Why some online wine clubs succeed as others struggle
Multiple online wine clubs based in the North Coast or with deep Wine Country roots have faced financial trouble in recent months, something also seen in newly released data on direct-to-consumer shipments last year.
But industry analysts say that the challenges may have more to do with their subscriber-growth strategies than with the prospects for virtual clubs.
Naked Wines, a U.K.-based club company with Napa-based U.S. operations, is tightening its belt after acknowledging last summer that it over-estimated how much wine consumers would buy.
Winc, based on the Central Coast but a big buyer of North Coast wine in bulk, filed for bankruptcy in November after running out of options to refinance debt. On Jan. 18, the court approved the sale of club assets for $11 million to Project Crush Acquisition Corp LLC, an entity connected to Los Angeles-based Amass Brands, a beverage and personal care products company run by Winc co-founder Mark Thomas Lynn, according to court and public records.
And while Sonoma-based SommSelect ended up in bankruptcy court reorganization in the second half of last year, its financial statements and analysts following the venture suggest it got there because of a legal battle with a founder, rather than a problem with the business model.
“SommSelect is a financially stable company and was doing fine. Unfortunately, they had a shareholder dispute,” CEO John Fechter said.
At the helm of the company for the past 18 months, Fechter and Ken Young, chief operating and technology officer, are employed under a contract with G2 Management Services to run the company.
SommSelect filed for Chapter 11 reorganization on July 14, 2022, and most notable among its listed debts was a $3.94 million judgment from a 2019 Sonoma County Superior Court case brought by co-founder Brandon Carneiro.

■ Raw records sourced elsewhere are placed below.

import Summits.Schanuel.Schanuel.Theorems.RootDecomp1BTranscendencePackageFloor03

/-!
# `RootDecomp1BTranscendencePackageFloor` — part 04 of 05 (`RootDecomp1BTranscendencePackageFloor04`): §5 transcendence-degree toolkit (private copies); §6 the storey-0 PLANT `ℓ₀ = log 2`, `u₀ = 2 cos ℓ₀`, `w₀ = 2^i`, the functional `φ₀`, the shear `S₀`, the model `E₀` (`E₀ u₀ = 2`, `E₀ (iu₀) = 2^i`, `not_continuous_E₀`), the field `K₀ = ℚ(2^i)` of transcendence degree `≤ 1` and the algebraicity of the polar pair over it

See part 01 (`Summits.Schanuel.Schanuel.Theorems.RootDecomp1BTranscendencePackageFloor01`) for the overview of the port (decomp-schanuel lens-4, gens 16–17; `--supports stmt-Schanuel-24622`; sorry-free, standard axioms; nothing here proves Schanuel — rung 0).
-/

noncomputable section

open Complex

set_option linter.dupNamespace false

namespace Summit.Schanuel.Schanuel.Theorems.RootDecomp1BTranscendencePackageFloor

/-! ## §5 Transcendence-degree toolkit (private copies of tree folklore)

Private copies of `Literature.NumberTheory.Transcendental.PrasadRapinchuk.trdeg_adjoin_le_of_isAlgebraic` and
`Literature.Barriers.Schanuel.trdeg_adjoin_singleton_le_one` (same statements and proofs), private so that nothing is
restated publicly; their home modules are not imported to keep the import cone of this port small. -/

open IntermediateField in
/-- If every element of `T` is algebraic over `K ≤ ℂ` then `trdeg_ℚ ℚ(T) ≤ trdeg_ℚ K`
(`ℚ(T) ⊆ K(T)`, algebraic over `K`; private copy of
`Literature.NumberTheory.Transcendental.PrasadRapinchuk.trdeg_adjoin_le_of_isAlgebraic`).
[folklore] -/
private theorem trdeg_adjoin_le_of_isAlgebraic (K : IntermediateField ℚ ℂ) {T : Set ℂ}
    (hT : ∀ x ∈ T, IsAlgebraic K x) :
    Algebra.trdeg ℚ (adjoin ℚ T) ≤ Algebra.trdeg ℚ K := by
  have hmono : Algebra.trdeg ℚ (adjoin ℚ T) ≤ Algebra.trdeg ℚ (adjoin ℚ ((K : Set ℂ) ∪ T)) :=
    trdeg_le_of_injective
      (IntermediateField.inclusion (adjoin.mono ℚ _ _ Set.subset_union_right))
      (IntermediateField.inclusion_injective _)
  refine hmono.trans ?_
  haveI : Algebra.IsAlgebraic K (adjoin K T) :=
    isAlgebraic_adjoin fun x hx => (hT x hx).isIntegral
  have h := trdeg_add_eq ℚ K (A := adjoin K T)
  rw [trdeg_eq_zero (R := K) (A := adjoin K T), add_zero] at h
  have e := (equivOfEq (restrictScalars_adjoin ℚ K T)).symm.trdeg_eq
  calc Algebra.trdeg ℚ (adjoin ℚ ((K : Set ℂ) ∪ T))
      = Algebra.trdeg ℚ ((adjoin K T).restrictScalars ℚ) := e
    _ = Algebra.trdeg ℚ (adjoin K T) := rfl
    _ = Algebra.trdeg ℚ K := h.symm
    _ ≤ Algebra.trdeg ℚ K := le_rfl

open scoped IntermediateField.algebraAdjoinAdjoin in
/-- `trdeg_ℚ ℚ(t) ≤ 1` (a transcendence basis of `ℚ(t)` may be chosen inside `{t}`; private copy,
at `K = ℚ`, `E = ℂ`, of `Literature.Barriers.Schanuel.trdeg_adjoin_singleton_le_one`). [folklore] -/
private theorem trdeg_adjoin_singleton_le_one (t : ℂ) :
    Algebra.trdeg ℚ ↥(IntermediateField.adjoin ℚ ({t} : Set ℂ)) ≤ 1 := by
  classical
  let Lt : IntermediateField ℚ ℂ := IntermediateField.adjoin ℚ ({t} : Set ℂ)
  let t' : Lt := ⟨t, IntermediateField.mem_adjoin_simple_self ℚ t⟩
  have hmap : Subalgebra.map Lt.val (Algebra.adjoin ℚ ({t'} : Set Lt)) =
      Algebra.adjoin ℚ ({t} : Set ℂ) := by
    rw [AlgHom.map_adjoin, Set.image_singleton]
    rfl
  let e : Algebra.adjoin ℚ ({t'} : Set Lt) ≃ₐ[ℚ] Algebra.adjoin ℚ ({t} : Set ℂ) :=
    (Subalgebra.equivMapOfInjective _ Lt.val Subtype.val_injective).trans
      (Subalgebra.equivOfEq _ _ hmap)
  haveI : Algebra.IsAlgebraic (Algebra.adjoin ℚ ({t'} : Set Lt)) Lt := by
    refine ⟨fun y => ?_⟩
    have hy : IsAlgebraic (Algebra.adjoin ℚ ({t} : Set ℂ)) (y : Lt) :=
      Algebra.IsAlgebraic.isAlgebraic y
    refine IsAlgebraic.of_ringHom_of_comp_eq (e : _ →+* _) (RingHom.id Lt) (by simpa using hy)
      e.surjective Function.injective_id ?_
    ext x
    rfl
  have h := Algebra.IsAlgebraic.trdeg_le_cardinalMk (R := ℚ) ({t'} : Set Lt)
  simpa using h

/-- An element of an intermediate field `K` is algebraic over `K`. [folklore] -/
private theorem isAlgebraic_of_mem {K : IntermediateField ℚ ℂ} {x : ℂ} (hx : x ∈ K) : IsAlgebraic K x :=
  isAlgebraic_algebraMap (⟨x, hx⟩ : K)

/-! ## §6 The storey-0 plant: `u₀ = 2 cos (log 2)`, `ℓ₀ = log 2`, `w₀ = 2^i` -/

/-- `ℓ₀ = log 2`. [folklore] -/
def ℓ₀ : ℝ := Real.log 2

/-- `u₀ = 2 cos (log 2) = 2^i + 2^{-i}`. [folklore] -/
def u₀ : ℝ := 2 * Real.cos ℓ₀

/-- `w₀ = 2^i = e^{i log 2}`. [folklore] -/
def w₀ : ℂ := cexp ((ℓ₀ : ℂ) * I)

/-- `e^{ℓ₀} = 2`. [folklore] -/
theorem exp_ℓ₀ : cexp (ℓ₀ : ℂ) = 2 := by
  rw [← Complex.ofReal_exp, ℓ₀, Real.exp_log two_pos]; norm_num

/-- `ℓ₀ > 0`. [folklore] -/
theorem ℓ₀_pos : 0 < ℓ₀ := Real.log_pos one_lt_two

/-- `ℓ₀ < 0.7` (Mathlib's `Real.log_two_lt_d9`). [folklore] -/
theorem ℓ₀_lt : ℓ₀ < 0.7 := lt_trans Real.log_two_lt_d9 (by norm_num)

/-- `ℓ₀ ≠ 0` in `ℂ`. [folklore] -/
theorem ℓ₀C_ne_zero : (ℓ₀ : ℂ) ≠ 0 := by exact_mod_cast ℓ₀_pos.ne'

/-- `w₀ ≠ 0`. [folklore] -/
theorem w₀_ne_zero : w₀ ≠ 0 := Complex.exp_ne_zero _

/-- `u₀ = w₀ + w₀⁻¹` (`2 cos t = e^{it} + e^{−it}`). [folklore] -/
theorem u₀_eq : (u₀ : ℂ) = w₀ + w₀⁻¹ := by
  rw [u₀]; push_cast
  rw [Complex.two_cos, w₀, ← Complex.exp_neg, neg_mul]

/-- `u₀ > 0` (`0 < ℓ₀ < π/2`). [folklore] -/
theorem u₀_pos : 0 < u₀ := by
  have hpi := Real.pi_gt_three
  have h : 0 < Real.cos ℓ₀ := Real.cos_pos_of_mem_Ioo ⟨by linarith [ℓ₀_pos], by linarith [ℓ₀_lt]⟩
  unfold u₀; positivity

/-- `u₀ ≠ 0`. [folklore] -/
theorem u₀_ne_zero : u₀ ≠ 0 := u₀_pos.ne'

/-- `u₀ > 1.51` (from `cos x ≥ 1 - x²/2`). [folklore] -/
theorem u₀_gt : 1.51 < u₀ := by
  have h := Real.one_sub_sq_div_two_le_cos (x := ℓ₀)
  have h1 := ℓ₀_lt
  have h2 := ℓ₀_pos
  unfold u₀; nlinarith

/-- `2` is algebraic. [folklore] -/
private theorem two_isAlgebraic : IsAlgebraic ℚ (2 : ℂ) := by
  have h : IsAlgebraic ℚ ((2 : ℕ) : ℂ) := isAlgebraic_nat 2
  simpa using h

/-- `i` is algebraic. [folklore] -/
private theorem I_isAlgebraic : IsAlgebraic ℚ I := mem_Qb_iff.mp I_mem_Qb

/-- `i ∉ ℚ`. [folklore] -/
theorem I_not_mem_range : I ∉ Set.range ((↑) : ℚ → ℂ) := by
  rintro ⟨q, hq⟩
  have := congrArg Complex.im hq
  simp at this

open Literature.NumberTheory.Transcendental in
/-- `w₀ = 2^i` is transcendental (Gelfond–Schneider with `β = i`). [cite: Gelfond1934] -/
theorem transcendental_w₀ : Transcendental ℚ w₀ := by
  have h := gelfond_schneider_holds (a := 2) (b := I) (l := ℓ₀) two_isAlgebraic I_isAlgebraic
    I_not_mem_range exp_ℓ₀ ℓ₀C_ne_zero
  rw [w₀, mul_comm]; exact h

open Literature.NumberTheory.Transcendental in
/-- `ℓ₀ = log 2` is transcendental (Hermite–Lindemann). [cite: Lindemann1882] -/
theorem transcendental_ℓ₀ : Transcendental ℚ (ℓ₀ : ℂ) := by
  intro halg
  have h := transcendental_exp_holds halg ℓ₀C_ne_zero
  rw [exp_ℓ₀] at h
  exact h two_isAlgebraic

/-- `u₀` is transcendental (else `w₀`, a root of `X² - u₀ X + 1`, would be algebraic). [folklore] -/
theorem transcendental_u₀ : Transcendental ℚ (u₀ : ℂ) := by
  intro halg
  set K : IntermediateField ℚ ℂ := IntermediateField.adjoin ℚ {(u₀ : ℂ)} with hK
  haveI : FiniteDimensional ℚ K := IntermediateField.adjoin.finiteDimensional halg.isIntegral
  haveI : Algebra.IsIntegral ℚ K := Algebra.IsIntegral.of_finite ℚ K
  have hu : (u₀ : ℂ) ∈ K := IntermediateField.mem_adjoin_simple_self ℚ _
  set u' : K := ⟨u₀, hu⟩ with hu'
  -- `w₀` is a root of `X² - u₀ X + 1 ∈ K[X]`
  have hw : IsAlgebraic K w₀ := by
    refine ⟨Polynomial.X ^ 2 - Polynomial.C u' * Polynomial.X + 1, ?_, ?_⟩
    · intro h
      have := congrArg (fun p : Polynomial K => p.coeff 2) h
      simp [Polynomial.coeff_one] at this
    · have h1 : (Polynomial.aeval w₀) (Polynomial.X ^ 2 - Polynomial.C u' * Polynomial.X + 1 :
          Polynomial K) = w₀ ^ 2 - (u₀ : ℂ) * w₀ + 1 := by
        simp [hu']
      rw [h1, u₀_eq]
      field_simp [w₀_ne_zero]
      ring
  have hint : IsIntegral ℚ w₀ := isIntegral_trans w₀ hw.isIntegral
  exact transcendental_w₀ hint.isAlgebraic

/-- `u₀` is transcendental as a real number. [folklore] -/
theorem transcendental_u₀_real : Transcendental ℚ u₀ := by
  intro h
  have h1 : (u₀ : ℂ) ∈ Qb := mem_A_iff_coe_mem_Qb.mp (mem_A_iff.mpr h)
  exact transcendental_u₀ (mem_Qb_iff.mp h1)

/-- `ℓ₀` is transcendental as a real number. [folklore] -/
theorem transcendental_ℓ₀_real : Transcendental ℚ ℓ₀ := by
  intro h
  have h1 : (ℓ₀ : ℂ) ∈ Qb := mem_A_iff_coe_mem_Qb.mp (mem_A_iff.mpr h)
  exact transcendental_ℓ₀ (mem_Qb_iff.mp h1)

/-- `u₀ ∉ A`. [folklore] -/
theorem u₀_not_mem_A : u₀ ∉ A := fun h => transcendental_u₀_real (mem_A_iff.mp h)

/-- `ℓ₀ ∉ A`. [folklore] -/
theorem ℓ₀_not_mem_A : ℓ₀ ∉ A := fun h => transcendental_ℓ₀_real (mem_A_iff.mp h)

/-- `1, u₀` are `A`-linearly independent. [folklore] -/
theorem linearIndependent_one_u₀ : LinearIndependent A ![(1 : ℝ), u₀] := by
  rw [LinearIndependent.pair_iff]
  intro s t h
  have h' : (s : ℝ) + (t : ℝ) * u₀ = 0 := by
    have := h
    simp only [Algebra.smul_def, mul_one] at this
    exact this
  by_cases ht : t = 0
  · subst ht
    simp at h'
    exact ⟨by exact_mod_cast h', rfl⟩
  · exfalso
    apply u₀_not_mem_A
    have ht' : (t : ℝ) ≠ 0 := by exact_mod_cast ht
    have hu : u₀ = -(s : ℝ) / (t : ℝ) := by
      field_simp
      linarith
    rw [hu]
    exact div_mem (neg_mem s.2) t.2

/-- Functionals with prescribed values on an `A`-free family. [linear algebra] [folklore] -/
theorem exists_functional {ι : Type*} {v : ι → ℝ} (hv : LinearIndependent A v) (c : ι → A) :
    ∃ φ : ℝ →ₗ[A] A, ∀ i, φ (v i) = c i := by
  classical
  obtain ⟨g, hg⟩ := LinearMap.exists_extend ((Finsupp.linearCombination A c).comp hv.repr)
  refine ⟨g, fun i => ?_⟩
  have hmem : v i ∈ Submodule.span A (Set.range v) := Submodule.subset_span ⟨i, rfl⟩
  have h1 := LinearMap.congr_fun hg ⟨v i, hmem⟩
  simp only [LinearMap.coe_comp, Function.comp_apply, Submodule.coe_subtype] at h1
  rw [h1, hv.repr_eq_single i ⟨v i, hmem⟩ rfl, Finsupp.linearCombination_single, one_smul]

/-- The shear functional: `φ 1 = 0`, `φ u₀ = 1`, `φ ℓ₀ ≠ 0`. [folklore] -/
theorem exists_phi : ∃ φ : ℝ →ₗ[A] A, φ 1 = 0 ∧ φ u₀ = 1 ∧ φ ℓ₀ ≠ 0 := by
  by_cases hmem : ℓ₀ ∈ Submodule.span A (Set.range ![(1 : ℝ), u₀])
  · obtain ⟨φ, hφ⟩ := exists_functional linearIndependent_one_u₀ ![0, 1]
    have h0 : φ 1 = 0 := by simpa using hφ 0
    have h1 : φ u₀ = 1 := by simpa using hφ 1
    refine ⟨φ, h0, h1, ?_⟩
    rw [Submodule.mem_span_range_iff_exists_fun] at hmem
    obtain ⟨cf, hcf⟩ := hmem
    rw [Fin.sum_univ_two] at hcf
    simp only [Matrix.cons_val_zero, Matrix.cons_val_one] at hcf
    have hφℓ : φ ℓ₀ = cf 1 := by
      rw [← hcf, map_add, map_smul, map_smul, h0, h1, smul_zero, zero_add, smul_eq_mul, mul_one]
    intro hzero
    rw [hφℓ] at hzero
    apply ℓ₀_not_mem_A
    rw [← hcf, hzero, zero_smul, add_zero, Algebra.smul_def, mul_one]
    exact (cf 0).2
  · have hli : LinearIndependent A ![ℓ₀, (1 : ℝ), u₀] := by
      show LinearIndependent A (Fin.cons ℓ₀ ![(1 : ℝ), u₀])
      exact linearIndependent_finCons.mpr ⟨linearIndependent_one_u₀, hmem⟩
    obtain ⟨φ, hφ⟩ := exists_functional hli ![1, 0, 1]
    refine ⟨φ, by simpa using hφ 1, by simpa using hφ 2, ?_⟩
    have : φ ℓ₀ = 1 := by simpa using hφ 0
    rw [this]; exact one_ne_zero

/-- The chosen functional and the storey-0 shear. [folklore] -/
def φ₀ : ℝ →ₗ[A] A := Classical.choose exists_phi

/-- `φ₀ 1 = 0`, `φ₀ u₀ = 1`, `φ₀ ℓ₀ ≠ 0`. [folklore] -/
theorem φ₀_spec : φ₀ 1 = 0 ∧ φ₀ u₀ = 1 ∧ φ₀ ℓ₀ ≠ 0 := Classical.choose_spec exists_phi

/-- The storey-0 involutive shear `(φ₀, u₀, ℓ₀)`. [folklore] -/
def S₀ : Shear := ⟨φ₀, u₀, ℓ₀, φ₀_spec.1, φ₀_spec.2.1, φ₀_spec.2.2⟩

/-- THE MODEL: `E₀ = exp ∘ θ₀`. [folklore] -/
def E₀ : ℂ → ℂ := S₀.E

/-- `E₀` is the sheared exponential of `S₀`. [folklore] -/
theorem E₀_def : E₀ = S₀.E := rfl

/-- **`E₀ u₀ = 2`** (`θ₀ u₀ = ℓ₀ = log 2`). [folklore] -/
theorem E₀_u₀ : E₀ u₀ = 2 := by
  rw [E₀, Shear.E_apply, show (u₀ : ℂ) = (S₀.u : ℂ) from rfl, S₀.θ_u]; exact exp_ℓ₀

/-- **`E₀ (iu₀) = 2^i`** (`θ₀ (iu₀) = i log 2`). [folklore] -/
theorem E₀_u₀_mul_I : E₀ ((u₀ : ℂ) * I) = w₀ := by
  rw [E₀, Shear.E_apply, show (u₀ : ℂ) = (S₀.u : ℂ) from rfl, S₀.θ_u_mul_I]; rfl

/-- `E₀` is genuinely not `exp`, already on the real axis: `E₀ u₀ = 2 < e^{1.51} < e^{u₀}`.
[folklore] -/
theorem E₀_u₀_ne_exp : E₀ u₀ ≠ cexp u₀ := by
  rw [E₀_u₀, ← Complex.ofReal_exp]
  intro h
  have h1 : (2 : ℝ) = Real.exp u₀ := by exact_mod_cast h
  have h2 := Real.add_one_le_exp u₀
  have h3 := u₀_gt
  linarith

/-- The shear `S₀` is non-trivial: `d₀ = ℓ₀ − u₀ < 0.7 − 1.51 < 0`. [folklore] -/
theorem S₀_d_ne_zero : S₀.d ≠ 0 := by
  have h1 : S₀.d = ℓ₀ - u₀ := rfl
  have h2 := ℓ₀_lt
  have h3 := u₀_gt
  rw [h1]
  intro h
  linarith

/-- **`E₀` restricted to `ℝ` is discontinuous** — the order / continuity channel at transcendental
arguments is exactly what the transcendence package below does not record. [folklore] -/
theorem not_continuous_E₀_real : ¬ Continuous fun x : ℝ => E₀ x :=
  S₀.not_continuous_E_ofReal S₀_d_ne_zero

/-- **`E₀` is discontinuous.** [folklore] -/
theorem not_continuous_E₀ : ¬ Continuous E₀ := S₀.not_continuous_E S₀_d_ne_zero

/-- The base field of the plant: `K₀ = ℚ(w₀)`, `trdeg ≤ 1`. [folklore] -/
def K₀ : IntermediateField ℚ ℂ := IntermediateField.adjoin ℚ {w₀}

/-- `trdeg_ℚ K₀ ≤ 1` (one generator). [folklore] -/
theorem trdeg_K₀_le_one : Algebra.trdeg ℚ K₀ ≤ 1 := trdeg_adjoin_singleton_le_one w₀

/-- `w₀ ∈ K₀`. [folklore] -/
theorem w₀_mem_K₀ : w₀ ∈ K₀ := IntermediateField.mem_adjoin_simple_self ℚ _

/-- `u₀ = w₀ + w₀⁻¹ ∈ K₀`. [folklore] -/
theorem u₀_mem_K₀ : (u₀ : ℂ) ∈ K₀ := by
  rw [u₀_eq]; exact add_mem w₀_mem_K₀ (inv_mem w₀_mem_K₀)

/-- `u₀` is algebraic over `K₀`. [folklore] -/
theorem alg_u₀ : IsAlgebraic K₀ (u₀ : ℂ) := isAlgebraic_of_mem u₀_mem_K₀

/-- `i` is algebraic over `K₀`. [folklore] -/
theorem alg_I : IsAlgebraic K₀ I := I_isAlgebraic.tower_top (L := K₀)

/-- `iu₀` is algebraic over `K₀`. [folklore] -/
theorem alg_u₀I : IsAlgebraic K₀ ((u₀ : ℂ) * I) := alg_u₀.mul alg_I

/-- `E₀ u₀ = 2` is algebraic over `K₀`. [folklore] -/
theorem alg_E₀u₀ : IsAlgebraic K₀ (E₀ u₀) := by
  rw [E₀_u₀]; exact isAlgebraic_of_mem (by simp)

/-- `E₀ (iu₀) = w₀` is algebraic over `K₀`. [folklore] -/
theorem alg_E₀u₀I : IsAlgebraic K₀ (E₀ ((u₀ : ℂ) * I)) := by
  rw [E₀_u₀_mul_I]; exact isAlgebraic_of_mem w₀_mem_K₀

/-- Any field generated by elements algebraic over `K₀` has `trdeg ≤ 1`. [folklore] -/
theorem trdeg_le_one_of_forall {T : Set ℂ} (hT : ∀ x ∈ T, IsAlgebraic K₀ x) :
    Algebra.trdeg ℚ (IntermediateField.adjoin ℚ T) ≤ 1 :=
  (trdeg_adjoin_le_of_isAlgebraic K₀ hT).trans trdeg_K₀_le_one

/-- The length-one real family `(u₀)` is `ℚ`-free. [folklore] -/
theorem linearIndependent_u₀ : LinearIndependent ℚ ![u₀] :=
  linearIndependent_unique_iff.mpr (by simpa using u₀_ne_zero)

/-- The polar pair `(u₀, iu₀)` is `ℚ`-free. [folklore] -/
theorem linearIndependent_u₀_u₀I : LinearIndependent ℚ ![(u₀ : ℂ), (u₀ : ℂ) * I] := by
  rw [LinearIndependent.pair_iff]
  intro s t h
  rw [Rat.smul_def, Rat.smul_def] at h
  have hre := congrArg Complex.re h
  have him := congrArg Complex.im h
  simp at hre him
  rcases hre with hre | hre
  · rcases him with him | him
    · exact ⟨hre, him⟩
    · exact absurd him u₀_ne_zero
  · exact absurd hre u₀_ne_zero

end Summit.Schanuel.Schanuel.Theorems.RootDecomp1BTranscendencePackageFloor

end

The company board fired Carneiro as CEO in 2018. He claimed he wasn’t fired for cause and wasn’t adequately compensated for his 3.94 million shares that other shareholders purchased as part of his exit from the company.
A jury in late 2021 agreed that Carneiro was owed more under his original buy-sell agreement, awarding him $1 per share, up from 23 cents a share in a valuation provided to the company board, according to court documents.
At the beginning of last month, Carneiro reached a settlement in bankruptcy court to reduce the amount owed to $330,000. That became part of the company reorganization plan, confirmed by the court on Dec. 12, 2022. It includes $1.8 million in exit financing from shareholders and G2 Management Services.
Because of $1.62 million in payments on its outstanding debts when the plan was confirmed and other ongoing payments in the plan’s five-year time frame, SommSelect expects to have put over 100% of its disposable income over that period toward paying commitments, according to the document. As a result, the company expects to eke out earnings totaling only $944,000 over all five years.
Yet outside the legal battle, SommSelect has enjoyed strong financial growth over the past three years. For example, its 2021 IRS tax return in the bankruptcy court record showed 2020 earnings of $3.43 million on gross revenue of $10.32 million, up 34.5% and 42.9%, respectively, from 2019.
“They had experienced explosive growth through COVID. Sales were skyrocketing,” Fechter said.
Third-party wine clubs enjoyed a surge of orders in the first weeks and year of the pandemic, a period of heightened consumer purchasing often called “pantry stuffing.”
“You had a whole bunch of people who when COVID hit ran out and started ordering wine online, because they just realized that at that point that it was legal for them to do or even accessible. Because at that point in time, everything became deliverable,” said Dale Stratton, president of Wine Market Council and an adviser on consumer shopping behavior for Napa-based Azur Associates.
The council, an industry consumer research group, had found in previous consumer surveys that one of the barriers for wine club subscriptions was that consumers didn’t know it was legal to get wine shipped to their state.
Since the U.S. Supreme Court’s pivotal 2005 Granholm decision started knocking down state laws that protected in-state wineries from out-of-state competition, currently there are only five states with significant restrictions on wineries’ shipping directly to consumers, according to Sovos ShipCompliant, a national regulatory compliance firm. Mississippi and Utah prohibit it, and it’s severely limited in Arkansas, Delaware and Rhode Island.